import Summits.BirchSwinnertonDyer.BirchSwinnertonDyer.Theorems.ByReductionTypeAtTwoMultLowerHalfDescent
import Summits.BirchSwinnertonDyer.BirchSwinnertonDyer.Theses.ByReductionTypeAtTwo
import HarnessLib

/-!
# Route `ByReductionTypeAtTwo`, items 19923 `MultLowerHalfAtTwo` / 19922 `MultUpperHalfAtTwo` — DICTIONARY LEAF (import refactor H4)

The three route-decl dictionary theorems formerly §4 of `Theorems/ByReductionTypeAtTwoMultLowerHalfDescent.lean` (seat `bsd-2adic-mult-3`),
moved here VERBATIM so that the descent hub module is route-free (director-bsd 2026-08-26 standing build rule: only an item
closer / load-bearing leaf imports a `…Theses.<Route>` file). This leaf IS such a file: it states `MultLowerHalfAtTwo` /
`MultUpperHalfAtTwo` in descent currency. Nothing is booked; no mathematical change; research route (cell `bsd-2adic`).
[cite: Miller2011LMS, Def. 1.1] [cite: Cassels1998, §1]
-/

set_option autoImplicit false
-- the route's Theorems namespace repeats a component by design (summit = sub-problem, D-0017).
set_option linter.dupNamespace false

noncomputable section

open scoped Classical MatrixGroups ModularForm

open CongruenceSubgroup WeierstrassCurve Literature.NumberTheory.EllipticCurves
  Literature.NumberTheory.EllipticCurves.ModularForms
  Literature.NumberTheory.EllipticCurves.Greenberg1999
  Literature.NumberTheory.EllipticCurves.Rank1Residual
  Literature.NumberTheory.EllipticCurves.Rank1Residual.Typed
  Summit.BirchSwinnertonDyer.Rank1Residual
  Summit.BirchSwinnertonDyer.Rank1Residual.X5

namespace Summit.BirchSwinnertonDyer.BirchSwinnertonDyer.Theorems

/-! ## §4 Dictionary: the route decl in descent currency; S1 gives both halves -/

/-- **Item 19923 `MultLowerHalfAtTwo` ⟺ «every non-CM `W` of analytic rank `0`, multiplicative at `2`,
carries a level datum `2^m ∣ #Ш(W)` with `ord₂ #Ш_an(W) ≤ m`»** (GZK for finiteness in ⇐). So the
∀-statement is the ∀-closure of a per-curve FINITE CERTIFICATE — decided by published descent
algorithms on 1 965/1 969 census classes, unbounded in level (K = 4 classes exist) — and equally the
Eisenstein direction of the 2-adic IMC at a multiplicative `2` on the Kato–Néron road (GEN 0,
`X5.O1.missingLowerBoundAt_iff_mainConjecture_{nonsplit,split}_two`). A dictionary, no claim.
[cite: Miller2011LMS, Def. 1.1] [cite: Cassels1998, §1] -/
theorem multLowerHalfAtTwo_iff_forall_pow_dvd (hGZK : rank_eq_analyticRank_of_analyticRank_le_one) :
    Summit.BirchSwinnertonDyer.BirchSwinnertonDyer.Theses.ByReductionTypeAtTwo.MultLowerHalfAtTwo ↔
      ∀ (W : WeierstrassCurve ℚ) [W.IsElliptic] [W.IsGloballyMinimal], ¬ W.HasCM →
        W.analyticRank = 0 → Mult W 2 →
        ∃ (q : ℚ) (m : ℕ), shaAn W = (q : ℂ) ∧ padicValRat 2 q ≤ m ∧ 2 ^ m ∣ W.shaOrder := by
  haveI : Fact (Nat.Prime 2) := ⟨Nat.prime_two⟩
  unfold Summit.BirchSwinnertonDyer.BirchSwinnertonDyer.Theses.ByReductionTypeAtTwo.MultLowerHalfAtTwo
  constructor
  · intro h W _ _ hcm hr hmult
    exact exists_pow_dvd_of_missingLowerBoundAt W 2 (h W hcm hr hmult)
  · intro h W _ _ hcm hr hmult
    obtain ⟨q, m, hq, hv, hdvd⟩ := h W hcm hr hmult
    exact missingLowerBoundAt_of_rankZero_of_pow_dvd W 2 hGZK hr hq hv hdvd

/-- **The ONE-MEMBER form of the item** (GZK, Cassels, modularity): `MultLowerHalfAtTwo` ⟺ every such
`W` is `ℚ`-isogenous to SOME globally minimal `W₂` carrying a level datum. This is the census reading:
one certified member per class. [cite: Cassels1965ArithmeticVIII] [cite: Miller2011LMS, Def. 1.1] -/
theorem multLowerHalfAtTwo_iff_forall_exists_levelMember
    (hGZK : rank_eq_analyticRank_of_analyticRank_le_one) (hCassels : bsdRHS_eq_of_isIsogenous)
    (hL : hasEntireLFunction_rat) :
    Summit.BirchSwinnertonDyer.BirchSwinnertonDyer.Theses.ByReductionTypeAtTwo.MultLowerHalfAtTwo ↔
      ∀ (W : WeierstrassCurve ℚ) [W.IsElliptic] [W.IsGloballyMinimal], ¬ W.HasCM →
        W.analyticRank = 0 → Mult W 2 →
        ∃ (W₂ : WeierstrassCurve ℚ) (_ : W₂.IsElliptic) (_ : W₂.IsGloballyMinimal),
          IsIsogenous W W₂ ∧ ∃ (q : ℚ) (m : ℕ), shaAn W₂ = (q : ℂ) ∧ padicValRat 2 q ≤ m ∧
            2 ^ m ∣ W₂.shaOrder := by
  haveI : Fact (Nat.Prime 2) := ⟨Nat.prime_two⟩
  constructor
  · intro h W iE iM hcm hr hmult
    obtain ⟨q, m, hq, hv, hdvd⟩ :=
      exists_pow_dvd_of_missingLowerBoundAt W 2 (h W hcm hr hmult)
    exact ⟨W, iE, iM, IsIsogenous.refl_holds W, q, m, hq, hv, hdvd⟩
  · intro h W _ _ hcm hr hmult
    obtain ⟨W₂, iE, iM, hiso, q, m, hq, hv, hdvd⟩ := h W hcm hr hmult
    exact missingLowerBoundAt_two_of_levelMember hGZK hCassels hL W hr W₂ hiso hq hv hdvd

/-- **S1 gives both halves.** The X5 descent route's per-curve datum `X5.DescentCertificateAt W`
(sha-1: a level `k`, `Ш[2^{k+1}] = Ш[2^k]`, `#Ш[2^k] = 2^m`, `ord₂ #Ш_an = m`) IS Miller's last clause
(`X5.missingInputAt_of_descentCertificateAt`), hence yields the lower half 19923 AND the upper half
19922 at `W`; its ∀-closure over the multiplicative rank-0 class (TARGET §1.6 «S1») therefore implies
both items. The census says where S1's instance stands today (K = 2: exact on 1 854 reps; K = 3: lower
only). [cite: Miller2011LMS, Def. 1.1] [cite: Cassels1998, §1] -/
theorem multHalves_of_forall_descentCertificateAt (hGZK : rank_eq_analyticRank_of_analyticRank_le_one)
    (hS1 : ∀ (W : WeierstrassCurve ℚ) [W.IsElliptic] [W.IsGloballyMinimal], ¬ W.HasCM →
      W.analyticRank = 0 → Mult W 2 → X5.DescentCertificateAt W) :
    Summit.BirchSwinnertonDyer.BirchSwinnertonDyer.Theses.ByReductionTypeAtTwo.MultLowerHalfAtTwo ∧
      Summit.BirchSwinnertonDyer.BirchSwinnertonDyer.Theses.ByReductionTypeAtTwo.MultUpperHalfAtTwo := by
  haveI : Fact (Nat.Prime 2) := ⟨Nat.prime_two⟩
  unfold Summit.BirchSwinnertonDyer.BirchSwinnertonDyer.Theses.ByReductionTypeAtTwo.MultLowerHalfAtTwo
    Summit.BirchSwinnertonDyer.BirchSwinnertonDyer.Theses.ByReductionTypeAtTwo.MultUpperHalfAtTwo
  have key : ∀ (W : WeierstrassCurve ℚ) [W.IsElliptic] [W.IsGloballyMinimal], ¬ W.HasCM →
      W.analyticRank = 0 → Mult W 2 → MissingLowerBoundAt W 2 ∧ MissingUpperBoundAt W 2 := by
    intro W _ _ hcm hr hmult
    have hfin : W.ShaFinite := (hGZK W (by omega)).2
    exact lower_and_upper_of_missingPPartAt W 2
      (X5.missingInputAt_of_descentCertificateAt W hfin (hS1 W hcm hr hmult))
  exact ⟨fun W _ _ hcm hr hmult => (key W hcm hr hmult).1,
    fun W _ _ hcm hr hmult => (key W hcm hr hmult).2⟩

end Summit.BirchSwinnertonDyer.BirchSwinnertonDyer.Theorems

end
import Mathlib
import HarnessLib
import HarnessLib.Audit
import Summits.CriticalPhenomena.Statement
import Literature.Probability.LatticeModels.GibbsSpecification
import HarnessLib.Audit.Status.Attr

▸ Task instructions: Only the lines that contain the string "HasCM" should be copied from the entries above.

▸ Expected answer:
      ∀ (W : WeierstrassCurve ℚ) [W.IsElliptic] [W.IsGloballyMinimal], ¬ W.HasCM →
      ∀ (W : WeierstrassCurve ℚ) [W.IsElliptic] [W.IsGloballyMinimal], ¬ W.HasCM →
    (hS1 : ∀ (W : WeierstrassCurve ℚ) [W.IsElliptic] [W.IsGloballyMinimal], ¬ W.HasCM →
  have key : ∀ (W : WeierstrassCurve ℚ) [W.IsElliptic] [W.IsGloballyMinimal], ¬ W.HasCM →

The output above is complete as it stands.